Determination of Varying Group Sizes for Pooling Procedure

Abstract

Pooling is an attractive strategy in screening infected specimens, especially for rare diseases. An essential step of performing the pooled test is to determine the group size. Sometimes, equal group size is not appropriate due to population heterogeneity. In this case, varying group sizes are preferred and could be determined while individual information is available. In this study, we propose a sequential procedure to determine varying group sizes through fully utilizing available information. This procedure is data driven. Simulations show that it has good performance in estimating parameters.

1. Introduction

Routine monitoring or large scale of screening usually occurs in biomedical research to identify infected specimens [1–4]. However, some test kits, e.g., nucleic acid amplification test (NAAT), are expensive [2, 5]. Therefore, the expense during a large-scale monitoring process is usually a financial burden if resource is limited [6–8]. The strategy of pooling biospecimens is attractive to address this issue [9–11], which was first used during World War II to screen for syphilis [12]. This strategy is firstly to pool specimens into groups and then screen these groups. If a group tests negative, all specimens in this group will be declared negative; otherwise, continue to perform individual test. When the prevalence is low, the total number of tests using pooling will be far less than that using the individual test. Due to its efficiency and cost saving, pooling is now applied in many fields, such as agriculture [13], genetics [14, 15], HIV/AIDS [16, 17] and blood screening [18], and environmental epidemiology [19, 20].
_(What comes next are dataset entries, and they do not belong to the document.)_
import Summits.AnomalousDissipation.AnomalousDissipation.Theorems.SawtoothPulseCascadeK1LocalisedCascadeLedgerThinTarget

/-!
# K1loc, line `Spectral` / thin start — helper: THE LEDGER CHAIN (telescoping bookkeeping + the free constant `c` + the closers)

Helper file of the prover lane on the crux `K1LocalisedCascade` (stmt-AnomalousDissipation-19491), route `SawtoothPulseCascade`
(S-B/S-C assembly seat).  The S-D target of record (`…LedgerThinTarget`): ANY `c > 0`, ONE `Q < ‖datum‖² = ½`, and for all large
`n` `LowBand_n(c) + HighOffCone_n(c) ≤ Q` for the explicit inviscid iterates `a_n`.  Both S-D designs on the table — the spectral FIBRE
LEDGER (amplitudes `√E_{j+1} ≤ √E_j + η_j`, window lemma `K1Window.sum_window_sq_norm_comp_shearMap_le`, thresholds `K_{j+1} = g_jK_j`,
`g_j → γ²−2.3 > γ²−3`) and the threshold-averaged COMB LEDGER (energies `T̄_{j+1} ≤ T̄_j + ℓ_j`, certified start at a phase `j₀`) —
end in the same elementary assembly, typed here once, abstractly, with no definitions: §1 real-variable ledgers (telescoping in
amplitude / energy form, two half-steps combined, partial sums of non-negative summable junk under the shifted series, geometric tail);
§2 the FREE CONSTANT `c` (thresholds with `K_{j+1} ≥ g_jK_j`, `g_j ≥ r` from a phase `j₁` — or `g_j ≥ r(1−e_j)` with summable defects
`e_j ≤ e* < 1` — admit `c > 0` with `(1+1/250)c rⁿ ≤ K_n`, `n ≥ j₁`); §3 channel domination (`LowBand_n(c) + HighOffCone_n(c) ≤
Σ'w(k)‖𝓕a_n(k)‖²` for ANY bounded weight `w` above the two indicators — the tracked pair `[|k₀| < K] + [K ≤ |k₀| ∧ a|k₀| < γ|k₁|]`,
`K ≥ (1+1/250)c rⁿ`, `a ≤ 13/10`; a symbol `μ̄_n ≥ μ_n²`; `1 − [released]`); §4 the closers `k1Localised_of_weight_ledger_frequently` /
`_of_amplitude_ledger` / `_of_energy_ledger` / `_of_threshold_ledger` (shape P: `N₀ = 1`, `ρN = 2`, `d = 2`, `5 ≤ γ ≤ 8`, `0 < δ₀ ≤ ¼`,
`L_min ≥ 1000`): start bound at `j₀` + step from `j₀` + summable junk + budget `(√E_{j₀} + Σ'η)² < ‖datum‖²` (resp. `T_{j₀} + Σ'ℓ <
‖datum‖²`) ⇒ `K1Localised P (γ²−3)` via `k1Localised_of_thin_lowBand_offCone`.  Nothing here estimates a channel; nothing at `δ₀ = ¼`.
[cite: DEIJ2022, (1.2)–(1.3)] [cite: ElgindiLissMattingly2025, §1.2.2 and §3.1] [cite: Grafakos2014, Prop. 3.2.7 (3)] [problem: turb]
-/

-- `Summit.<Summit>.<Problem>`: single-conjunct summit, the duplicate namespace segment is deliberate.
set_option linter.dupNamespace false
import Mathlib
import Literature.Geometry.Lorentzian.ReggeWheelerChannels
import Literature.Geometry.Lorentzian.ReggeWheelerTortoise
import Summits.FinalStateConjecture.FinalStateConjecture.Theorems.UniformPhotonSphereChannels.Negative.NearKernelStatic
import Summits.FinalStateConjecture.FinalStateConjecture.Theorems.PhotonSphereChannelsRWPotential
import Summits.FinalStateConjecture.FinalStateConjecture.Theorems.PhotonSphereChannelsExteriorEnergyRW

/-!
# Crux `UniformPhotonSphereChannels` (K1, item stmt-FinalStateConjecture-10045), line
# `kruskal-rest-frame-virial` — Stub 3: the near-side kernel census over the Regge–Wheeler vocabulary

Support file (does not close the item).  The registered stub `stub_nearKernelCensus` of the line's
skeleton: along a tortoise radius function `r` (`IsTortoiseRadius M r xc`), `s ≤ ℓ`, every element `p`
of the candidate non-radiative kernel `rwKernel (linePotential M s ℓ r) xc ρ` (a `C²` `t`-polynomial
solution of `p_tt − p_xx + V_{s,ℓ}(r x) p = 0` on the open exterior cone) whose energy at `t = 0` on
the near half-line `(−∞, xc − ρ)` is finite has ZERO velocity trace there:
`deriv (fun τ => p τ x) 0 = 0` for `x < xc − ρ`.

This is an adapter on the landed census `KernelCensus.static_of_finite_energy`
(`Theorems/UniformPhotonSphereChannels/Negative/NearKernelStatic.lean`), instantiated with
`e₀ = xc − ρ`, `V = linePotential M s ℓ r`:

* the near cone `{x + |t| < xc − ρ}` lies in the exterior cone `{ρ + |t| < |x − xc|}`
  (`nearCone_subset_exteriorCone`), so the three clauses of `p ∈ rwKernel …` restrict to it;
* `V` is `C¹` (indeed `C^∞`: `r` is smooth by `tortoise_contDiff`, `r > 2M > 0`), non-negative
  (`linePotential_nonneg`), and exponentially small at the horizon end,
  `V x ≤ C · exp(x/(2M))` (`rwPotential_tortoise_le_exp`);
* the census makes `p` static on the near cone, so for `x < xc − ρ` the slice `τ ↦ p τ x` agrees with
  the constant `p 0 x` on the neighbourhood `|τ| < xc − ρ − x` of `0`, whence its derivative at `0`
  vanishes (`Filter.EventuallyEq.deriv_eq`, `deriv_const`).

[folklore; the flat foil is Kenig–Lawrie–Liu–Schlag, Adv. Math. 285 (2015), §1 Remark 5]
-/

namespace Summit.FinalStateConjecture.FinalStateConjecture.Theorems.KruskalRestFrameVirial

open Literature.Geometry.Lorentzian Literature.Geometry.Lorentzian.ReggeWheeler MeasureTheory Filter Set
open Literature.Barriers.FinalStateConjecture
open scoped ENNReal Topology

noncomputable section

variable {M : ℝ} {r : ℝ → ℝ} {xc : ℝ}

/-- The near cone `{x + |t| < xc − ρ}` lies inside the exterior cone `{ρ + |t| < |x − xc|}`
(no sign condition on `ρ`: `|x − xc| ≥ xc − x`). [folklore] -/
theorem nearCone_subset_exteriorCone (xc ρ : ℝ) :
    {z : ℝ × ℝ | z.2 + |z.1| < xc - ρ} ⊆ exteriorCone xc ρ := by
  intro z hz
  rw [mem_setOf_eq] at hz
  rw [mem_exteriorCone]
  have h1 : xc - z.2 ≤ |z.2 - xc| := by
    rw [abs_sub_comm]
    exact le_abs_self _
  linarith

/-- The Regge–Wheeler line potential along a tortoise radius function is `Cⁿ` for every `n`
(`r` is smooth and `r > 2M > 0`). [folklore] -/
theorem contDiff_linePotential (hr : IsTortoiseRadius M r xc) (s ℓ : ℕ) (n : ℕ∞) :
    ContDiff ℝ n (linePotential M s ℓ r) := by
  have hrC : ContDiff ℝ n r :=
    tortoise_contDiff hr.mass_pos hr.two_mul_lt hr.hasDerivAt hr.center n
  have hr0 : ∀ x, r x ≠ 0 := fun x => (hr.pos x).ne'
  unfold linePotential rwPotential
  exact (contDiff_const.sub (contDiff_const.div hrC hr0)).mul
    ((contDiff_const.div (hrC.pow 2) fun x ↦ pow_ne_zero _ (hr0 x)).add
      (contDiff_const.div (hrC.pow 3) fun x ↦ pow_ne_zero _ (hr0 x)))

/-- **Horizon-side exponential smallness** of the line potential: along a tortoise radius function,
`V_{s,ℓ}(r x) ≤ C · exp(x/(2M))` for all `x`, with an explicit `C = C(M, ℓ, xc) ≥ 0`
(from `rwPotential_tortoise_le_exp`). [folklore] -/
theorem linePotential_le_exp (hr : IsTortoiseRadius M r xc) (s ℓ : ℕ) :
    ∃ C : ℝ, 0 ≤ C ∧ ∀ x, linePotential M s ℓ r x ≤ C * Real.exp (1 / (2 * M) * x) := by
  have hM := hr.mass_pos
  refine ⟨((ℓ : ℝ) * ((ℓ : ℝ) + 1) + 1) / (2 * M) ^ 3
      * Real.exp ((-xc + efTortoiseCoord M (3 * M) - 2 * M) / (2 * M)), by positivity, fun x => ?_⟩
  have h := rwPotential_tortoise_le_exp hM hr.two_mul_lt hr.hasDerivAt hr.center s ℓ x
  have hsplit : (x - xc + efTortoiseCoord M (3 * M) - 2 * M) / (2 * M)
      = (-xc + efTortoiseCoord M (3 * M) - 2 * M) / (2 * M) + 1 / (2 * M) * x := by
    field_simp
    ring
  rw [hsplit, Real.exp_add] at h
  simpa only [linePotential, rwPotential, mul_assoc] using h

/-- **Stub 3 — near-side kernel census.** Along a tortoise radius function and for `s ≤ ℓ`, a kernel
element `p ∈ rwKernel (linePotential M s ℓ r) xc ρ` with finite energy at `t = 0` on the near
half-line `(−∞, xc − ρ)` has vanishing velocity trace there: `∂_t p(0, x) = 0` for `x < xc − ρ`.
(The census `KernelCensus.static_of_finite_energy` makes `p` static on the near cone
`{x + |t| < xc − ρ}`; the slice `τ ↦ p τ x` is then constant near `τ = 0`.)
[folklore; KenigEtAl2015 §1 Remark 5 is the flat foil] -/
theorem stub_nearKernelCensus {M : ℝ} {r : ℝ → ℝ} {xc : ℝ} (hr : IsTortoiseRadius M r xc)
    (s ℓ : ℕ) (hsℓ : s ≤ ℓ) (ρ : ℝ) (p : ℝ → ℝ → ℝ)
    (hp : p ∈ rwKernel (linePotential M s ℓ r) xc ρ)
    (hfin : ∫⁻ x in Iio (xc - ρ),
      ENNReal.ofReal (energyDensity (linePotential M s ℓ r) p 0 x) < ∞) :
    ∀ x, x < xc - ρ → deriv (fun τ => p τ x) 0 = 0 := by
  obtain ⟨hpC, hpS, hpP⟩ := hp
  have hsub := nearCone_subset_exteriorCone xc ρ
  have hV : ContDiff ℝ 1 (linePotential M s ℓ r) := contDiff_linePotential hr s ℓ 1
  have hV0 : ∀ x, 0 ≤ linePotential M s ℓ r x :=
    fun x => linePotential_nonneg hr.mass_pos.le hsℓ hr.two_mul_lt x
  have hκ : 0 < 1 / (2 * M) := by
    have hM := hr.mass_pos
    positivity
  obtain ⟨C, hC, hVexp⟩ := linePotential_le_exp hr s ℓ
  obtain ⟨N, a, ha⟩ := hpP
  have hstat := KernelCensus.static_of_finite_energy (V := linePotential M s ℓ r) (e₀ := xc - ρ)
    (p := p) hV hV0 hκ hC (fun x _ => hVexp x) (hpC.mono hsub) (fun z hz => hpS z (hsub hz))
    ⟨N, a, fun z hz => ha z (hsub hz)⟩ (by simpa only [energyDensity] using hfin)
  intro x hx
  have hε : 0 < xc - ρ - x := by linarith
  have hev : ∀ᶠ τ in 𝓝 (0 : ℝ), |τ| < xc - ρ - x := by
    have hopen : IsOpen {τ : ℝ | |τ| < xc - ρ - x} := isOpen_lt continuous_abs continuous_const
    refine hopen.mem_nhds ?_
    rw [mem_setOf_eq, abs_zero]
    exact hε
  have hcongr : (fun τ => p τ x) =ᶠ[𝓝 0] fun _ => p 0 x := by
    filter_upwards [hev] with τ hτ
    exact hstat (τ, x) (by dsimp only; linarith)
  rw [hcongr.deriv_eq]
  exact deriv_const (0 : ℝ) (p 0 x)

end

end Summit.FinalStateConjecture.FinalStateConjecture.Theorems.KruskalRestFrameVirial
The gain of pooling mainly depends on the pooling algorithm. Assuming homogeneity of the population, dozens of papers have investigated the problem how to design an efficient algorithm [21–25]. However, this assumption might be violated in practical application [26–28]. While individual information is available, it is of interest to estimate individual-level prevalence through incorporating such information. Note that only group-level status is observed, e.g., positive or negative. This problem has been studied in parametric context through the framework of binary regression models [29–31], and also in semiparametric [32, 33] or nonparametric context [34, 35]. However, aforementioned work mostly uses a single group size that is determined in advance.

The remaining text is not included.